Assignment: Return every line of the records that includes the string "addendum".
(Information supplied Opens)
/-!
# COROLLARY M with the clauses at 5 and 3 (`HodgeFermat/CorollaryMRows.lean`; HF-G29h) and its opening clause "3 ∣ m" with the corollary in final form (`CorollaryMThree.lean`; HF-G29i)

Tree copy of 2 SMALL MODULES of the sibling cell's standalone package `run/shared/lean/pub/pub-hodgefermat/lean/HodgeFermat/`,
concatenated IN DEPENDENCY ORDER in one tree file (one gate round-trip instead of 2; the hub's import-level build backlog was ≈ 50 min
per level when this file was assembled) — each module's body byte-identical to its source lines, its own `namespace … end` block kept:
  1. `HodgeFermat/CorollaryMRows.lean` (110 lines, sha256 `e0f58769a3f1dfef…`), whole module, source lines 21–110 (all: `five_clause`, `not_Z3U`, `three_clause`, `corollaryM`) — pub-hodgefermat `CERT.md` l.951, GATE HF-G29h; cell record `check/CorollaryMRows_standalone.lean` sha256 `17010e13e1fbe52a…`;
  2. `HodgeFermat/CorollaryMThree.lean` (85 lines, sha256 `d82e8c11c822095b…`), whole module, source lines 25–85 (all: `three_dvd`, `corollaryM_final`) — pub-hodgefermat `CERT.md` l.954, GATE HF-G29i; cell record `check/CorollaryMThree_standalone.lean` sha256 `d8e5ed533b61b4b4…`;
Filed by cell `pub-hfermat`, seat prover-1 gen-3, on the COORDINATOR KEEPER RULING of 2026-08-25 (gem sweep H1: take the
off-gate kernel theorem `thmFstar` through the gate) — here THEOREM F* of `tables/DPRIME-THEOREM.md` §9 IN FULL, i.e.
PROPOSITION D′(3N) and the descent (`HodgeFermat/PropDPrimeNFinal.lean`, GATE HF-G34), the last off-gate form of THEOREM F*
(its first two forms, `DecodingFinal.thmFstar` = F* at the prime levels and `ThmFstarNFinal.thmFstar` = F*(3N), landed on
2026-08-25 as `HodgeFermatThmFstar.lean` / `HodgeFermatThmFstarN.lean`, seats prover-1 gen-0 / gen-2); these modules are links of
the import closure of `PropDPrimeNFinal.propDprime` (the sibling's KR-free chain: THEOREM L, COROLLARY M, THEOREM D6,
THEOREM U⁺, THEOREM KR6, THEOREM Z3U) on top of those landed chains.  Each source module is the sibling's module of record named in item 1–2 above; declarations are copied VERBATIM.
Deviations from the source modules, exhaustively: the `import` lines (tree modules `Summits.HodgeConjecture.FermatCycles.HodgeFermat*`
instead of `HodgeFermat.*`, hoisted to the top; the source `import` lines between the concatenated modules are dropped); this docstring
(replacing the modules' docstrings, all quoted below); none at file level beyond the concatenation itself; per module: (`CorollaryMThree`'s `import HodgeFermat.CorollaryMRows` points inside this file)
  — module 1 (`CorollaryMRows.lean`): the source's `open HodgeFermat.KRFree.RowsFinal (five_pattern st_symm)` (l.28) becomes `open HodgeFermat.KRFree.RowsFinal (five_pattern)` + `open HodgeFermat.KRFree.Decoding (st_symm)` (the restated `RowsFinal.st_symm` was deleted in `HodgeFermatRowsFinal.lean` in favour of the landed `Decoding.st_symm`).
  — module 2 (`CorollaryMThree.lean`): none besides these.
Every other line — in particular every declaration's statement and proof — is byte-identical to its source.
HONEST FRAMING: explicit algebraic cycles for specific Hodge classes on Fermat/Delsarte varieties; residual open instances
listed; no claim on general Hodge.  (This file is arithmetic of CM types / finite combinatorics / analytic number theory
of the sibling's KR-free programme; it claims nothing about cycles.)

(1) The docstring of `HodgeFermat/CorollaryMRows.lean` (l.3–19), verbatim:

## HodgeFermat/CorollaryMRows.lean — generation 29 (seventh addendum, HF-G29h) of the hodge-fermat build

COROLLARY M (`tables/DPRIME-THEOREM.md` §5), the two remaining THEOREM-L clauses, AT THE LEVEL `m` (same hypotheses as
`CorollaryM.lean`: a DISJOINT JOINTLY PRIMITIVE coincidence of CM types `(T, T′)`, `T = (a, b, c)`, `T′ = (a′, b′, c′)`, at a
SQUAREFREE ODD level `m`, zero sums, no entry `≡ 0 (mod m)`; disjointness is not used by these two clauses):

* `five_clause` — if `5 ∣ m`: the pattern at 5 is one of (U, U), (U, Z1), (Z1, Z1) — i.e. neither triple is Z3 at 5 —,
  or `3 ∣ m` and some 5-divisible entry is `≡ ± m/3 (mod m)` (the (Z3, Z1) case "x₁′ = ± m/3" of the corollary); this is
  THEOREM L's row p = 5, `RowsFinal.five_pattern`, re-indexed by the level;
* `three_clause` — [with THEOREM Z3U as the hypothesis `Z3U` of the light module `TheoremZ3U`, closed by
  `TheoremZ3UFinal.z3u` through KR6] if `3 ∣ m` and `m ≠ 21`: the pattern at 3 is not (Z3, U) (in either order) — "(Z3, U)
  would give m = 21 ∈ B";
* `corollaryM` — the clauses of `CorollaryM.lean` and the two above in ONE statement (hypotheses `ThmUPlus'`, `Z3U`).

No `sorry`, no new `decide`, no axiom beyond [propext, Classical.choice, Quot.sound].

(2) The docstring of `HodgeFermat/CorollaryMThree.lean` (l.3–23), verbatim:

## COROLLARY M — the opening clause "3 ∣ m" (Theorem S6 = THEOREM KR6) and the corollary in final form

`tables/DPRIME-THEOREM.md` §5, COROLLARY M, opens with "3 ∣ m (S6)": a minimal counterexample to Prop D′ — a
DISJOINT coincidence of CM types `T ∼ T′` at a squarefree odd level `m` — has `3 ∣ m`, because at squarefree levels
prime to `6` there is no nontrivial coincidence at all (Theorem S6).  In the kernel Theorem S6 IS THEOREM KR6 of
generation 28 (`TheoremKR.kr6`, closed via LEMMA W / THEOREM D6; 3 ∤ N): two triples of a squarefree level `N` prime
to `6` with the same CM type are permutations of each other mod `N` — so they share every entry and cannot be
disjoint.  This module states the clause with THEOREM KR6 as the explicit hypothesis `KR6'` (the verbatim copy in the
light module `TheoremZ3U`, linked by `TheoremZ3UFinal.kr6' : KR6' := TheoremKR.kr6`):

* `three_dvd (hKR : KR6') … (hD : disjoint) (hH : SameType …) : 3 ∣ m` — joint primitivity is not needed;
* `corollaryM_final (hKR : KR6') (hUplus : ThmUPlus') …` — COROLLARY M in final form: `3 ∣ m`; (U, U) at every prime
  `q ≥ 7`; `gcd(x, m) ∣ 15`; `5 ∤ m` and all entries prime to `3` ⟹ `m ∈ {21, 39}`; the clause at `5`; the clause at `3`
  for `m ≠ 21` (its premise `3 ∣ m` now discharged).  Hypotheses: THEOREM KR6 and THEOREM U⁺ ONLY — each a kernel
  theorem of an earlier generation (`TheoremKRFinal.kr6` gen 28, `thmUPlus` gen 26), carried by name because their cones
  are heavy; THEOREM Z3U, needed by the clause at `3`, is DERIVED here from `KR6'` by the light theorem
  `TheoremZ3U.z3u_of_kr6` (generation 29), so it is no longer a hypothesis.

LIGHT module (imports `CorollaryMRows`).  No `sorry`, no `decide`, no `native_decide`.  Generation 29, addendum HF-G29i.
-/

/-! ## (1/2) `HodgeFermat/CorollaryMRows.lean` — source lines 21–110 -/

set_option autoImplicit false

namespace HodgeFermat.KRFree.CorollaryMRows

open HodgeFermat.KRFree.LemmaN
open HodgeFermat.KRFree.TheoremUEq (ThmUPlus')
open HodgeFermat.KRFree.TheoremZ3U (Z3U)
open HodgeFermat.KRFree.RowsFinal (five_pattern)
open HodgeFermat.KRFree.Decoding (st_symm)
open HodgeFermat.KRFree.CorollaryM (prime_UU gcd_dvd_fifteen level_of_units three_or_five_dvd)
(Information supplied Closes)
Answer below:
## HodgeFermat/CorollaryMRows.lean — generation 29 (seventh addendum, HF-G29h) of the hodge-fermat build
LIGHT module (imports `CorollaryMRows`).  No `sorry`, no `decide`, no `native_decide`.  Generation 29, addendum HF-G29i.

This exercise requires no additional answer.